▶ _WORK INSTRUCTION_: Gather the lines below that include the string "Prod", copying each in full.

▶ _Stored data_:
open Classical

variable (a₀ : Fin d × Bool) {τ kc n : ℕ} {γ : Fin n → Fin d × Bool}

/-- The minimal visible age (junk `0` when there is no visible incidence). [folklore] -/
def cminAge (S : MState d) (a b : Fin d × Bool) : ℕ :=
  if h : (cvis S a b).Nonempty then ((cvis S a b).image Prod.snd).min' (h.image _) else 0

/-- A bonus witness has the minimal visible age. [folklore] -/
theorem cminAge_eq_of_bonusWit {S : MState d} {a b : Fin d × Bool} {q₁ : Site d × ℕ} (h : bonusWit τ kc S a b q₁ = true) :
    cminAge S a b = q₁.2 := by
  obtain ⟨hq₁, -, hall⟩ := (bonusWit_iff τ kc).1 h
  have hne : (cvis S a b).Nonempty := ⟨q₁, hq₁⟩
  rw [cminAge, dif_pos hne]
  apply le_antisymm
  · exact Finset.min'_le _ _ (mem_image_of_mem _ hq₁)
  · apply Finset.le_min'
    intro j hj
    obtain ⟨q, hq, rfl⟩ := mem_image.1 hj
    rcases hall q hq with h | h <;> omega

/-- The minimal visible age is a visible age. [folklore] -/
theorem exists_cvis_cminAge {S : MState d} {a b : Fin d × Bool} (hne : (cvis S a b).Nonempty) :
    ∃ q ∈ cvis S a b, q.2 = cminAge S a b := by
  rw [cminAge, dif_pos hne]
  have := Finset.min'_mem ((cvis S a b).image Prod.snd) (hne.image _)
  obtain ⟨q, hq, hq2⟩ := mem_image.1 this
  exact ⟨q, hq, hq2⟩

/-- Every visible age is at least the minimal one. [folklore] -/
theorem cminAge_le {S : MState d} {a b : Fin d × Bool} {q : Site d × ℕ} (hq : q ∈ cvis S a b) : cminAge S a b ≤ q.2 := by
  rw [cminAge, dif_pos ⟨q, hq⟩]
  exact Finset.min'_le _ _ (mem_image_of_mem _ hq)

variable (τ kc γ)

/-- The letters INCLUDED in the world of the order `o` at step `t`: active, and unconditional or (corner and the corner of
steps `t-1, t` is bad for `o`). [folklore] -/
def cinc (o : Orders d n) (t : ℕ) (ht : t < n) : Finset (Fin d × Bool) :=
  univ.filter fun b => cactive kc (danger τ (pre a₀ γ t)) (γ ⟨t, ht⟩) b = true ∧
    (cuncond (danger τ (pre a₀ γ t)) (γ ⟨t, ht⟩) b = true ∨
      (ccorner (danger τ (pre a₀ γ t)) b = true ∧ IsBad o γ (t - 1)))

/-- The record of a payment slot `(t, β, b)`: the neighbour site, and the paid incidence index (`t+1` for the new incidence,
`t - j₁` for the bonus). [folklore] -/
def crec (x : ℕ × Bool × (Fin d × Bool)) : Site d × ℕ :=
  (nsite γ x.1 x.2.2, if x.2.1 then x.1 - cminAge (danger τ (pre a₀ γ x.1)) (wordAt a₀ γ x.1) x.2.2 else x.1 + 1)

/-- The payment slots of the world of `o`: for each step `t < n`, the included letters (new-incidence slots, tag `false`) and the
included letters with a bonus (bonus slots, tag `true`). [folklore] -/
def cslots (o : Orders d n) : Finset (ℕ × Bool × (Fin d × Bool)) :=
  (range n).attach.biUnion fun t =>
    ((cinc a₀ τ kc γ o t.1 (mem_range.1 t.2)).image fun b => (t.1, false, b)) ∪
    (((cinc a₀ τ kc γ o t.1 (mem_range.1 t.2)).filter fun b =>
        cbonus τ kc (danger τ (pre a₀ γ t.1)) (γ ⟨t.1, mem_range.1 t.2⟩) b = true).image fun b => (t.1, true, b))
/-- **A cycle START whose next state is inside a cycle: the centres still to be replayed lie over the non-regular locus of the
treated part** (admissible oracle), read through the replayed immersion followed by the blow-down `f`.
[cite: CossartJannsenSaito2020, Rem. 6.29 (1), p. 102] -/
theorem centresOver_of_none (hRa : OracleAdmissible R) (hf : StepProjection R N ν s s' f) (hP : s.P = none) {j : ℕ}
    (hj : IsLeast {i | (s.L.part (Scheme.hsStratum s.W N ν) i).Nonempty} j)
    (hcl : IsClosed (s.L.part (Scheme.hsStratum s.W N ν) j)) {Q' : Pending s'.W} (hQ' : s'.P = some Q') :
    Q'.rest.CentresOver ((Q'.hom ≫ f).base ⁻¹'
      ((treatedPartIdeal N ν s j hcl).subschemeι.base '' (Scheme.regularLocus (treatedPartIdeal N ν s j hcl).subscheme)ᶜ)) := by
  obtain ⟨C, P', hln, x', hcs, -, -, -, e, rfl⟩ := hf
  subst e
  change P' = some Q' at hQ'
  rw [hP] at hcs
  obtain ⟨j₀, hj₀, hcl₀, t, hRt, hrep⟩ := hcs
  have hjj : j = j₀ := hj.unique hj₀
  subst hjj
  obtain ⟨-, hover, -⟩ := hRa _ _ hRt
  cases t with
  | nil _ =>
    obtain ⟨-, hnone⟩ := hrep
    rw [hnone] at hQ'
    exact absurd hQ' (by simp)
  | cons D rest =>
    obtain ⟨-, φ', hφ', hsq, hsome⟩ := hrep
    rw [hsome] at hQ'
    cases hQ'
    obtain ⟨-, hrest⟩ := hover
    -- the square `φ' ≫ π_C = π_D ≫ ι` identifies the two preimages
    simp only [eqToHom_refl, Category.id_comp]
    rw [base_preimage_comp, ← base_preimage_comp, hsq, base_preimage_comp]
    show rest.CentresOver ((blowup.π D).base ⁻¹' ((treatedPartIdeal N ν s j hcl).subschemeι.base ⁻¹'
      ((treatedPartIdeal N ν s j hcl).subschemeι.base '' (Scheme.regularLocus (treatedPartIdeal N ν s j hcl).subscheme)ᶜ)))
    rw [(treatedPartIdeal N ν s j hcl).subschemeι.isClosedEmbedding.injective.preimage_image]
    exact hrest

/-- **Inside a cycle the replay invariant propagates**: if the centres still to be replayed at `s` lie over `T` through
«replayed immersion, then `g`», then after the step they lie over `T` through «replayed immersion, then the blow-down `f`, then `g`»
(the replay square `φ' ≫ π_C = π_D ≫ φ`). [cite: CossartJannsenSaito2020, Rem. 6.29 (1)] [cite: GortzWedhorn2020, Prop. 13.91 (1)] -/
theorem centresOver_of_some (hf : StepProjection R N ν s s' f) {Q : Pending s.W} (hP : s.P = some Q) {B : Scheme.{u}}
    (g : s.W ⟶ B) (T : Set B) (hco : Q.rest.CentresOver ((Q.hom ≫ g).base ⁻¹' T)) {Q' : Pending s'.W}
    (hQ' : s'.P = some Q') : Q'.rest.CentresOver ((Q'.hom ≫ f ≫ g).base ⁻¹' T) := by
  obtain ⟨C, P', hln, x', hcs, -, -, -, e, rfl⟩ := hf
  subst e
  change P' = some Q' at hQ'
  rw [hP] at hcs
  obtain ⟨-, hrep⟩ := hcs
  haveI := Q.isClosedImmersion
  generalize hr : Q.rest = r at hrep hco
  cases r with
  | nil _ =>
    obtain ⟨-, hnone⟩ := hrep
    rw [hnone] at hQ'
    exact absurd hQ' (by simp)
  | cons D t =>
    obtain ⟨-, φ', hφ', hsq, hsome⟩ := hrep
    rw [hsome] at hQ'
    cases hQ'
    obtain ⟨-, ht⟩ := hco
    simp only [eqToHom_refl, Category.id_comp]
    rw [← Category.assoc, base_preimage_comp, hsq, base_preimage_comp] at ⊢
    rw [base_preimage_comp] at ht
    exact ht

/-- **The centre of a REPLAY step lies over the replay invariant's set**: if the next state is inside a cycle (the step is not a cycle
end) and the centres still to be replayed at `s` lie over `S₀`, then the centre of THE canonical step from `s` (functional oracle) has
support inside the image of `S₀` under the replayed immersion. [cite: CossartJannsenSaito2020, Rem. 6.29 (1)] -/
theorem support_subset_image_of_some (hRf : OracleFunctional R) (hf : StepProjection R N ν s s' f) {Q : Pending s.W}
    (hP : s.P = some Q) (hs' : s'.P ≠ none) {S₀ : Set Q.src} (hco : Q.rest.CentresOver S₀) {C : s.W.IdealSheafData}
    {P' : Option (Pending (blowup C))} (hcs : IsCanonicalStep R N ν s.L s.P C P') :
    (C.support : Set s.W) ⊆ Q.hom.base '' S₀ := by
  obtain ⟨C₀, P₀, hln, x', hcs₀, -, -, -, e, rfl⟩ := hf
  subst e
  change P₀ ≠ none at hs'
  obtain rfl : C = C₀ := hcs.centre_unique hRf hcs₀
  rw [hP] at hcs₀
  obtain ⟨-, hrep⟩ := hcs₀
  haveI := Q.isClosedImmersion
  generalize hr : Q.rest = r at hrep hco
  cases r with
  | nil _ =>
    obtain ⟨-, hnone⟩ := hrep
    exact absurd hnone hs'
  | cons D t =>
    have hsupp : (C.support : Set s.W) = closure (Q.hom.base '' (D.support : Set Q.src)) := hrep.support_eq_closure
    obtain ⟨hD, -⟩ := hco
    rw [hsupp, (Q.hom.isClosedEmbedding.isClosedMap _ D.support.isClosed).closure_eq]
    exact Set.image_mono hD

/-- **The centre of a cycle START that is not at once a cycle end lies over the non-regular locus of the treated part** (admissible
functional oracle). [cite: CossartJannsenSaito2020, Rem. 6.29 (1), p. 102] -/
theorem support_subset_image_of_none (hRf : OracleFunctional R) (hRa : OracleAdmissible R) (hf : StepProjection R N ν s s' f)
    (hP : s.P = none) {j : ℕ} (hj : IsLeast {i | (s.L.part (Scheme.hsStratum s.W N ν) i).Nonempty} j)
    (hcl : IsClosed (s.L.part (Scheme.hsStratum s.W N ν) j)) (hs' : s'.P ≠ none) {C : s.W.IdealSheafData}
    {P' : Option (Pending (blowup C))} (hcs : IsCanonicalStep R N ν s.L s.P C P') :
    (C.support : Set s.W) ⊆ (treatedPartIdeal N ν s j hcl).subschemeι.base ''
      (Scheme.regularLocus (treatedPartIdeal N ν s j hcl).subscheme)ᶜ := by
  obtain ⟨C₀, P₀, hln, x', hcs₀, -, -, -, e, rfl⟩ := hf
  subst e
  change P₀ ≠ none at hs'
  obtain rfl : C = C₀ := hcs.centre_unique hRf hcs₀
  rw [hP] at hcs₀
  obtain ⟨j₀, hj₀, hcl₀, t, hRt, hrep⟩ := hcs₀
  have hjj : j = j₀ := hj.unique hj₀
  subst hjj
  obtain ⟨-, hover, -⟩ := hRa _ _ hRt
  cases t with
  | nil _ =>
    obtain ⟨-, hnone⟩ := hrep
    exact absurd hnone hs'
  | cons D rest =>
    have hsupp := hrep.support_eq_closure
    obtain ⟨hD, -⟩ := hover
    rw [hsupp, ((Scheme.IdealSheafData.vanishingIdeal ⟨s.L.part (Scheme.hsStratum s.W N ν) j, hcl₀⟩).subschemeι
      |>.isClosedEmbedding.isClosedMap _ D.support.isClosed).closure_eq]
    exact Set.image_mono hD

end StepProjection

/-! ## §3. The blow-downs composed along a chain -/

/-- The composite of the step projections of a chain from stage `r + d` down to stage `r`. [folklore] -/
def chainComp (c : ℕ → MarkedStage.{u}) (f : ∀ n, (c (n + 1)).W ⟶ (c n).W) (r : ℕ) : ∀ d : ℕ, ((c (r + d)).W ⟶ (c r).W)
  | 0 => 𝟙 _
  | d + 1 => f (r + d) ≫ chainComp c f r d

/-- Unfolding. [folklore] -/
@[simp] theorem chainComp_zero (c : ℕ → MarkedStage.{u}) (f : ∀ n, (c (n + 1)).W ⟶ (c n).W) (r : ℕ) :
    chainComp c f r 0 = 𝟙 _ := rfl

/-- Unfolding. [folklore] -/
theorem chainComp_succ (c : ℕ → MarkedStage.{u}) (f : ∀ n, (c (n + 1)).W ⟶ (c n).W) (r d : ℕ) :
    chainComp c f r (d + 1) = f (r + d) ≫ chainComp c f r d := rfl

/-- **The composed blow-downs map the chain point to the chain point.** [folklore] -/
theorem chainComp_base_pt {c : ℕ → MarkedStage.{u}} {f : ∀ n, (c (n + 1)).W ⟶ (c n).W}
    (hf : ∀ n, StepProjection R N ν (c n) (c (n + 1)) (f n)) (r : ℕ) :
    ∀ d, (chainComp c f r d).base (c (r + d)).pt = (c r).pt
  | 0 => rfl
  | d + 1 => by
    rw [chainComp_succ, Scheme.Hom.comp_apply]
    have h1 : (f (r + d)) (c (r + (d + 1))).pt = (c (r + d)).pt := (hf (r + d)).base_pt
    rw [h1]
    exact chainComp_base_pt hf r d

▶ _RESPONSE_:
  if h : (cvis S a b).Nonempty then ((cvis S a b).image Prod.snd).min' (h.image _) else 0
  have := Finset.min'_mem ((cvis S a b).image Prod.snd) (hne.image _)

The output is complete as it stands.